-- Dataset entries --
import Mathlib
import Literature.Geometry.Lorentzian.ReggeWheelerTortoise
import Summits.FinalStateConjecture.FinalStateConjecture.Theorems.PhotonSphereChannelsUniformPhotonSphereChannelsRShiftFromCoeffsSeries

/-!
# Crux `UniformPhotonSphereChannelsR` (K1R, stmt-FinalStateConjecture-14074), line
# `crum-peeling-recessive-tower` — stub `stub_shiftFromCoeffs` (Theorems B+D: the shift bounds)

The registered stub `stub_shiftFromCoeffs` of the line's skeleton v4: the division-free two-sided
bounds on the last recessive Riccati variable `W` (with `W' = U − W²`) of the far Regge–Wheeler
chain, from the coefficient data of its series representation.  The lead supplies
`W = −(1/r) · 𝛚(M/r)` with `𝛚(w) = ∑ Ωₙ wⁿ`, its inverse series `𝐠 = ∑ Gₙ wⁿ`
(`∑ᵢ Gᵢ Ω_{n−i} = [n = 0]`), and the bounds `|G₁| ≤ R`, `|Gₙ| ≤ Rⁿ⁻¹` (`n ≥ 2`), `|Ωₙ| ≤ Rⁿ` on a
half-line where `r ≥ 200 R M`.  Writing `D = −1/W = r · 𝐠(w)`, `w = M/r ≤ 1/(200R)`:

* `sfc_hasDerivAt_D` : `D' = (1 − 2w) · 𝒟𝐠(w)` with `𝒟𝐠 = 𝐠 − w 𝐠' = ∑ (1 − n) Gₙ wⁿ`
  (`dr/dx = 1 − 2M/r`, `dw/dx = −(w/r)(1 − 2w)`);
* `sfc_hasDerivAt_D₁` : `D'' = (w/r)(1 − 2w)(2 𝒟𝐠(w) − (1 − 2w) 𝒟𝐠'(w))`;
* `sfc_translate` : `D > 0`, `D' ≤ 1`, `1 − D' ≤ 1/64`, `D'' ≥ 0` give, for `W = −1/D` and
  `U = W' + W² = (1 + D')/D²`, the clauses `W < 0`, `U ≤ 2W²`, `W² ≤ 2(U − W²)`,
  `64(2W² − U) ≤ W²`, `4W(U − W²) − U' = −(2D'(1 − D') + D''D)/D³ ≤ 0`;
* `stub_shiftFromCoeffs` : the registered signature, from the point package `sfc_point` of part 1
  (`|𝐠(w) − 1| ≤ 1/100`, `|𝒟𝐠(w) − 1| ≤ w/100`, `|𝒟𝐠'(w)| ≤ 1/50`) and the Cauchy product
  `𝐠 · 𝛚 = 1` (`sfc_tsum_mul_tsum_eq_one`).
-/

-- `Summit.<S>.<S>` repeats a namespace component by design (D-0017); off here as in the lakefile.
set_option linter.dupNamespace false

noncomputable section

open Literature.Geometry.Lorentzian Literature.Geometry.Lorentzian.ReggeWheeler MeasureTheory
open Filter Set Topology
open scoped ENNReal

namespace Summit.FinalStateConjecture.FinalStateConjecture.Theorems.CrumPeelingRecessiveTower

/-! ### `D = r · 𝐠(M/r)` and `D' = (1 − 2M/r) · 𝒟𝐠(M/r)` along a tortoise radius function -/

section Calculus

variable {M : ℝ} {r : ℝ → ℝ} {xc : ℝ}

/-- `d/dx (M / r) = −M (1 − 2M/r) / r²` along a tortoise radius function. -/
theorem sfc_hasDerivAt_w (hr : IsTortoiseRadius M r xc) (x : ℝ) :
    HasDerivAt (fun y => M / r y) ((0 * r x - M * (1 - 2 * M / r x)) / r x ^ 2) x :=
  (hasDerivAt_const x M).div (hr.hasDerivAt x) (hr.pos x).ne'

/-- **`D' = (1 − 2w) 𝒟𝐠(w)`**, `w = M/r`: if `g` has derivative `g₁` at `w(x)` and
`dg (w x) = g (w x) − w x · g₁`, then `D = r · g(M/r)` has derivative `(1 − 2 w x) · dg (w x)` at
`x`. -/
theorem sfc_hasDerivAt_D (hr : IsTortoiseRadius M r xc) (g dg : ℝ → ℝ) {x g₁ : ℝ}
    (hg : HasDerivAt g g₁ (M / r x)) (hrel : dg (M / r x) = g (M / r x) - M / r x * g₁) :
    HasDerivAt (fun y => r y * g (M / r y)) ((1 - 2 * (M / r x)) * dg (M / r x)) x := by
  have hrx : r x ≠ 0 := (hr.pos x).ne'
  refine ((hr.hasDerivAt x).mul (hg.comp x (sfc_hasDerivAt_w hr x))).congr_deriv ?_
  rw [hrel]
  simp only [Function.comp_def]
  field_simp
  ring

/-- **`D'' = (w/r)(1 − 2w)(2 𝒟𝐠(w) − (1 − 2w) 𝒟𝐠'(w))`**: the derivative of
`D' = (1 − 2M/r) · dg(M/r)` at `x` when `dg` has derivative `d₁` at `w(x) = M/r(x)`. -/
theorem sfc_hasDerivAt_D₁ (hr : IsTortoiseRadius M r xc) (dg : ℝ → ℝ) {x d₁ : ℝ}
    (hdg : HasDerivAt dg d₁ (M / r x)) :
    HasDerivAt (fun y => (1 - 2 * (M / r y)) * dg (M / r y))
      (M / r x / r x * (1 - 2 * (M / r x)) * (2 * dg (M / r x) - (1 - 2 * (M / r x)) * d₁)) x := by
  have hrx : r x ≠ 0 := (hr.pos x).ne'
  have hw := sfc_hasDerivAt_w hr x
  have h1 : HasDerivAt (fun y => 1 - 2 * (M / r y))
      (0 - 2 * ((0 * r x - M * (1 - 2 * M / r x)) / r x ^ 2)) x :=
    (hasDerivAt_const x (1 : ℝ)).sub (hw.const_mul 2)
  refine (h1.mul (hdg.comp x hw)).congr_deriv ?_
  simp only [Function.comp_def]
  field_simp
  ring

end Calculus

/-! ### From `D > 0`, `1/2 ≤ D' ≤ 1`, `1 − D' ≤ 1/64`, `D'' ≥ 0` to the clauses on `W = −1/D` -/

/-- **Translation to the Riccati variables.**  On `(X, ∞)` let `D > 0` have derivative `D₁`, let
`W = −1/D` solve `W' = U − W²`; at a point `x > X` let `D₁` have a derivative `d₂ ≥ 0` and
`D₁ x ≤ 1`, `1 − D₁ x ≤ 1/64` (so `D₁ x ≥ 1/2`).  Then `W x < 0`, `U x ≤ 2 W x²`,
`W x² ≤ 2 (U x − W x²)`,
`64 (2 W x² − U x) ≤ W x²`, and `U` is differentiable at `x` with `4 W (U − W²) − U' ≤ 0` there
(`U = (1 + D₁)/D²`, `4W(U − W²) − U' = −(2 D₁ (1 − D₁) + d₂ D)/D³`). -/
theorem sfc_translate {D D₁ W U : ℝ → ℝ} {X x d₂ : ℝ} (hx : X < x)
    (hD : ∀ y, X < y → HasDerivAt D (D₁ y) y) (hpos : ∀ y, X < y → 0 < D y)
    (hW : ∀ y, X < y → W y = -1 / D y) (hWU : ∀ y, X < y → HasDerivAt W (U y - W y ^ 2) y)
    (hD₁ : HasDerivAt D₁ d₂ x) (hd₂ : 0 ≤ d₂) (h2 : D₁ x ≤ 1) (h3 : 1 - D₁ x ≤ 1 / 64) :
    W x < 0 ∧ U x ≤ 2 * W x ^ 2 ∧
      W x ^ 2 ≤ 2 * (U x - W x ^ 2) ∧ 64 * (2 * W x ^ 2 - U x) ≤ W x ^ 2 ∧
      ∃ u' : ℝ, HasDerivAt U u' x ∧ 4 * W x * (U x - W x ^ 2) - u' ≤ 0 := by
  -- `W' = D₁/D²` on `(X, ∞)`, hence `U = (D₁ + 1)/D²` there
  have hWd : ∀ y, X < y → HasDerivAt W (D₁ y / D y ^ 2) y := by
    intro y hy
    have h := (hasDerivAt_const y (-1 : ℝ)).div (hD y hy) (hpos y hy).ne'
    have h' : HasDerivAt (fun z => -1 / D z) (D₁ y / D y ^ 2) y := by
      refine h.congr_deriv ?_
      ring
    refine h'.congr_of_eventuallyEq ?_
    filter_upwards [Ioi_mem_nhds hy] with z hz using hW z hz
  have hU : ∀ y, X < y → U y = (D₁ y + 1) / D y ^ 2 := by
    intro y hy
    have huniq := (hWU y hy).unique (hWd y hy)
    have : U y = D₁ y / D y ^ 2 + W y ^ 2 := by linarith
    rw [this, hW y hy, div_pow, neg_one_sq, ← add_div]
  -- the derivative of `U` at `x`
  have hDx := hpos x hx
  have hD2 : HasDerivAt (fun z => D z ^ 2) (2 * D x * D₁ x) x := by
    have h := (hD x hx).pow 2
    refine h.congr_deriv ?_
    norm_num
  have hUd : HasDerivAt (fun z => (D₁ z + 1) / D z ^ 2)
      ((d₂ * D x ^ 2 - (D₁ x + 1) * (2 * D x * D₁ x)) / (D x ^ 2) ^ 2) x :=
    (hD₁.add_const 1).div hD2 (pow_ne_zero 2 hDx.ne')
  have hUev : U =ᶠ[𝓝 x] fun z => (D₁ z + 1) / D z ^ 2 := by
    filter_upwards [Ioi_mem_nhds hx] with z hz using hU z hz
  have hUx := hUd.congr_of_eventuallyEq hUev
  have hWx : W x = -1 / D x := hW x hx
  have hUxe : U x = (D₁ x + 1) / D x ^ 2 := hU x hx
  have hD2pos : 0 < D x ^ 2 := by positivity
  refine ⟨?_, ?_, ?_, ?_, ⟨_, hUx, ?_⟩⟩
  · rw [hWx]
    exact div_neg_of_neg_of_pos (by norm_num) hDx
  · rw [hWx, hUxe, div_pow, neg_one_sq, mul_one_div]
    exact div_le_div_of_nonneg_right (by linarith) hD2pos.le
  · rw [hWx, hUxe, div_pow, neg_one_sq]
    rw [show 2 * ((D₁ x + 1) / D x ^ 2 - 1 / D x ^ 2) = (2 * D₁ x) / D x ^ 2 by ring]
    exact div_le_div_of_nonneg_right (by linarith) hD2pos.le
  · rw [hWx, hUxe, div_pow, neg_one_sq]
    rw [show 64 * (2 * (1 / D x ^ 2) - (D₁ x + 1) / D x ^ 2) = (64 * (1 - D₁ x)) / D x ^ 2 by ring]
    exact div_le_div_of_nonneg_right (by linarith) hD2pos.le
  · have key : 4 * W x * (U x - W x ^ 2) -
        (d₂ * D x ^ 2 - (D₁ x + 1) * (2 * D x * D₁ x)) / (D x ^ 2) ^ 2 =
        -((2 * D₁ x * (1 - D₁ x) + d₂ * D x) / D x ^ 3) := by
      rw [hWx, hUxe]
      field_simp
      ring
    rw [key, neg_nonpos]
    refine div_nonneg (add_nonneg ?_ (mul_nonneg hd₂ hDx.le)) (pow_nonneg hDx.le 3)
    exact mul_nonneg (mul_nonneg (by norm_num) (by linarith)) (by linarith)

/-- **Stub `stub_shiftFromCoeffs`** (Theorems B+D of the line `crum-peeling-recessive-tower`).
Let `r` be a tortoise radius function, `R ≥ 1`, and let `G`, `Ω` be real coefficient sequences
with `G₀ = Ω₀ = 1`, `|G₁| ≤ R`, `|Gₙ| ≤ Rⁿ⁻¹` (`n ≥ 2`), `|Ωₙ| ≤ Rⁿ`, inverse to each other
(`∑ᵢ Gᵢ Ω_{n−i} = [n = 0]`).  If on a half-line `(X, ∞)` with `r ≥ 200 R M` the function
`W = −(1/r) · ∑ Ωₙ (M/r)ⁿ` solves `W' = U − W²`, then for every `x > X`:
`W < 0`, `U ≤ 2W²`, `W² ≤ 2(U − W²)`, `64(2W² − U) ≤ W²`, and `U` is differentiable at `x` with
`4W(U − W²) − U' ≤ 0`.  Proof: `W = −1/D`, `D = r · 𝐠(M/r)`, `𝐠 = ∑ Gₙ zⁿ = 1/∑ Ωₙ zⁿ`
(Cauchy product), `D' = (1 − 2w) 𝒟𝐠(w)` with `|𝒟𝐠(w) − 1| ≤ w/100`, `w = M/r ≤ 1/200`, and
`D'' = (w/r)(1 − 2w)(2𝒟𝐠 − (1 − 2w)𝒟𝐠') ≥ 0`; then `sfc_translate`. -/
theorem stub_shiftFromCoeffs :
    ∀ (M R : ℝ) (r : ℝ → ℝ) (xc : ℝ), IsTortoiseRadius M r xc → 1 ≤ R →
      ∀ (G Ω : ℕ → ℝ), G 0 = 1 → Ω 0 = 1 → |G 1| ≤ R → (∀ n, 2 ≤ n → |G n| ≤ R ^ (n - 1)) →
      (∀ n, |Ω n| ≤ R ^ n) →
      (∀ n, ∑ i ∈ Finset.range (n + 1), G i * Ω (n - i) = if n = 0 then 1 else 0) →
      ∀ (W U : ℝ → ℝ) (X : ℝ), (∀ x, X < x → 200 * R * M ≤ r x) →
        (∀ x, X < x → W x = -(1 / r x) * ∑' n, Ω n * (M / r x) ^ n) →
        (∀ x, X < x → HasDerivAt W (U x - W x ^ 2) x) →
        ∀ x, X < x →
          W x < 0 ∧ U x ≤ 2 * W x ^ 2 ∧
          W x ^ 2 ≤ 2 * (U x - W x ^ 2) ∧ 64 * (2 * W x ^ 2 - U x) ≤ W x ^ 2 ∧
          ∃ u' : ℝ, HasDerivAt U u' x ∧ 4 * W x * (U x - W x ^ 2) - u' ≤ 0 := by
  intro M R r xc hr hR G Ω hG0 _hΩ0 hG1 hG hΩ hinv W U X hfar hWrep hWU x hx
  have hM := hr.mass_pos
  have hR0 : 0 < R := by linarith
  have hGR : ∀ n, |G n| ≤ R ^ n := sfc_coeff_le hR hG0 hG1 hG
  -- `w = M/r ∈ [0, 1/(200R)]` on `(X, ∞)`
  have hw0 : ∀ y, 0 ≤ M / r y := fun y => (div_pos hM (hr.pos y)).le
  have hw : ∀ y, X < y → R * (M / r y) ≤ 1 / 200 := by
    intro y hy
    have h := hfar y hy
    rw [mul_div_assoc', div_le_iff₀ (hr.pos y)]
    linarith
  -- the series `𝐠`, `𝒟𝐠` and the functions `D`, `D₁`
  obtain ⟨g, hg⟩ : ∃ g : ℝ → ℝ, g = fun z => ∑' n, G n * z ^ n := ⟨_, rfl⟩
  obtain ⟨dg, hdg⟩ : ∃ dg : ℝ → ℝ, dg = fun z => ∑' n : ℕ, (1 - (n : ℝ)) * G n * z ^ n := ⟨_, rfl⟩
  have hpt : ∀ y, X < y → ∃ g₁ d₁ : ℝ, HasDerivAt g g₁ (M / r y) ∧ HasDerivAt dg d₁ (M / r y) ∧
      dg (M / r y) = g (M / r y) - M / r y * g₁ ∧ |g (M / r y) - 1| ≤ 1 / 100 ∧
      |dg (M / r y) - 1| ≤ M / r y / 100 ∧ |d₁| ≤ 1 / 50 := by
    intro y hy
    subst hg hdg
    exact sfc_point hR hG0 hG1 hG (hw0 y) (hw y hy)
  obtain ⟨D, hD⟩ : ∃ D : ℝ → ℝ, D = fun y => r y * g (M / r y) := ⟨_, rfl⟩
  obtain ⟨D₁, hD₁⟩ : ∃ D₁ : ℝ → ℝ, D₁ = fun y => (1 - 2 * (M / r y)) * dg (M / r y) := ⟨_, rfl⟩
  -- `D' = D₁`, `D > 0`, `W = −1/D` on `(X, ∞)`
  have hDd : ∀ y, X < y → HasDerivAt D (D₁ y) y := by
    intro y hy
    obtain ⟨g₁, d₁, hg₁, -, hrel, -⟩ := hpt y hy
    rw [hD, hD₁]
    exact sfc_hasDerivAt_D hr g dg hg₁ hrel
  have hglow : ∀ y, X < y → 99 / 100 ≤ g (M / r y) := by
    intro y hy
    obtain ⟨_, _, -, -, -, hgb, -⟩ := hpt y hy
    have := (abs_le.1 hgb).1
    linarith
  have hDpos : ∀ y, X < y → 0 < D y := by
    intro y hy
    rw [hD]
    exact mul_pos (hr.pos y) (by linarith [hglow y hy])
  have hWD : ∀ y, X < y → W y = -1 / D y := by
    intro y hy
    have hgy : 0 < g (M / r y) := by linarith [hglow y hy]
    have habs : |M / r y| = M / r y := abs_of_nonneg (hw0 y)
    have hlt : R * |M / r y| < 1 := by rw [habs]; linarith [hw y hy]
    have hprod : g (M / r y) * ∑' n, Ω n * (M / r y) ^ n = 1 := by
      rw [hg]
      exact sfc_tsum_mul_tsum_eq_one (sfc_summable_norm_pow hR0.le hlt hGR)
        (sfc_summable_norm_pow hR0.le hlt hΩ) hinv
    have hS : ∑' n, Ω n * (M / r y) ^ n = 1 / g (M / r y) := by
      rw [eq_div_iff hgy.ne', mul_comm]
      exact hprod
    rw [hWrep y hy, hS, hD]
    have hry : r y ≠ 0 := (hr.pos y).ne'
    field_simp
  -- at the point `x`: the bounds on `D₁ x` and `D'' x ≥ 0`
  obtain ⟨g₁, d₁, -, hd₁, -, -, hdgb, hd₁b⟩ := hpt x hx
  have hD₁d : HasDerivAt D₁ (M / r x / r x * (1 - 2 * (M / r x)) *
      (2 * dg (M / r x) - (1 - 2 * (M / r x)) * d₁)) x := by
    rw [hD₁]
    exact sfc_hasDerivAt_D₁ hr dg hd₁
  have hwx0 : 0 ≤ M / r x := hw0 x
  have hwx : M / r x ≤ 1 / 200 := by
    have h := hw x hx
    nlinarith
  have hdg1 := (abs_le.1 hdgb).1
  have hdg2 := (abs_le.1 hdgb).2
  have hd11 := (abs_le.1 hd₁b).1
  have hd12 := (abs_le.1 hd₁b).2
  have h12w : 0 ≤ 1 - 2 * (M / r x) := by linarith
  have hD₁x : D₁ x = (1 - 2 * (M / r x)) * dg (M / r x) := by rw [hD₁]
  have hb2 : D₁ x ≤ 1 := by
    rw [hD₁x]
    nlinarith [mul_le_mul_of_nonneg_left hdg2 h12w]
  have hb3 : 1 - D₁ x ≤ 1 / 64 := by
    rw [hD₁x]
    nlinarith [mul_le_mul_of_nonneg_left hdg1 h12w]
  have hd₂ : 0 ≤ M / r x / r x * (1 - 2 * (M / r x)) *
      (2 * dg (M / r x) - (1 - 2 * (M / r x)) * d₁) := by
    refine mul_nonneg (mul_nonneg (div_nonneg hwx0 (hr.pos x).le) h12w) ?_
    nlinarith [mul_le_mul_of_nonneg_left hd12 h12w]
  exact sfc_translate hx hDd hDpos hWD hWU hD₁d hd₂ hb2 hb3

end Summit.FinalStateConjecture.FinalStateConjecture.Theorems.CrumPeelingRecessiveTower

-- TASK GOAL --
Out of the data above, give again only the lines starting at the one holding "-- the derivative" and ending at the one holding "(Theorems B+D of", unchanged.

-- WRITTEN ANSWER --
  -- the derivative of `U` at `x`
  have hDx := hpos x hx
  have hD2 : HasDerivAt (fun z => D z ^ 2) (2 * D x * D₁ x) x := by
    have h := (hD x hx).pow 2
    refine h.congr_deriv ?_
    norm_num
  have hUd : HasDerivAt (fun z => (D₁ z + 1) / D z ^ 2)
      ((d₂ * D x ^ 2 - (D₁ x + 1) * (2 * D x * D₁ x)) / (D x ^ 2) ^ 2) x :=
    (hD₁.add_const 1).div hD2 (pow_ne_zero 2 hDx.ne')
  have hUev : U =ᶠ[𝓝 x] fun z => (D₁ z + 1) / D z ^ 2 := by
    filter_upwards [Ioi_mem_nhds hx] with z hz using hU z hz
  have hUx := hUd.congr_of_eventuallyEq hUev
  have hWx : W x = -1 / D x := hW x hx
  have hUxe : U x = (D₁ x + 1) / D x ^ 2 := hU x hx
  have hD2pos : 0 < D x ^ 2 := by positivity
  refine ⟨?_, ?_, ?_, ?_, ⟨_, hUx, ?_⟩⟩
  · rw [hWx]
    exact div_neg_of_neg_of_pos (by norm_num) hDx
  · rw [hWx, hUxe, div_pow, neg_one_sq, mul_one_div]
    exact div_le_div_of_nonneg_right (by linarith) hD2pos.le
  · rw [hWx, hUxe, div_pow, neg_one_sq]
    rw [show 2 * ((D₁ x + 1) / D x ^ 2 - 1 / D x ^ 2) = (2 * D₁ x) / D x ^ 2 by ring]
    exact div_le_div_of_nonneg_right (by linarith) hD2pos.le
  · rw [hWx, hUxe, div_pow, neg_one_sq]
    rw [show 64 * (2 * (1 / D x ^ 2) - (D₁ x + 1) / D x ^ 2) = (64 * (1 - D₁ x)) / D x ^ 2 by ring]
    exact div_le_div_of_nonneg_right (by linarith) hD2pos.le
  · have key : 4 * W x * (U x - W x ^ 2) -
        (d₂ * D x ^ 2 - (D₁ x + 1) * (2 * D x * D₁ x)) / (D x ^ 2) ^ 2 =
        -((2 * D₁ x * (1 - D₁ x) + d₂ * D x) / D x ^ 3) := by
      rw [hWx, hUxe]
      field_simp
      ring
    rw [key, neg_nonpos]
    refine div_nonneg (add_nonneg ?_ (mul_nonneg hd₂ hDx.le)) (pow_nonneg hDx.le 3)
    exact mul_nonneg (mul_nonneg (by norm_num) (by linarith)) (by linarith)

/-- **Stub `stub_shiftFromCoeffs`** (Theorems B+D of the line `crum-peeling-recessive-tower`).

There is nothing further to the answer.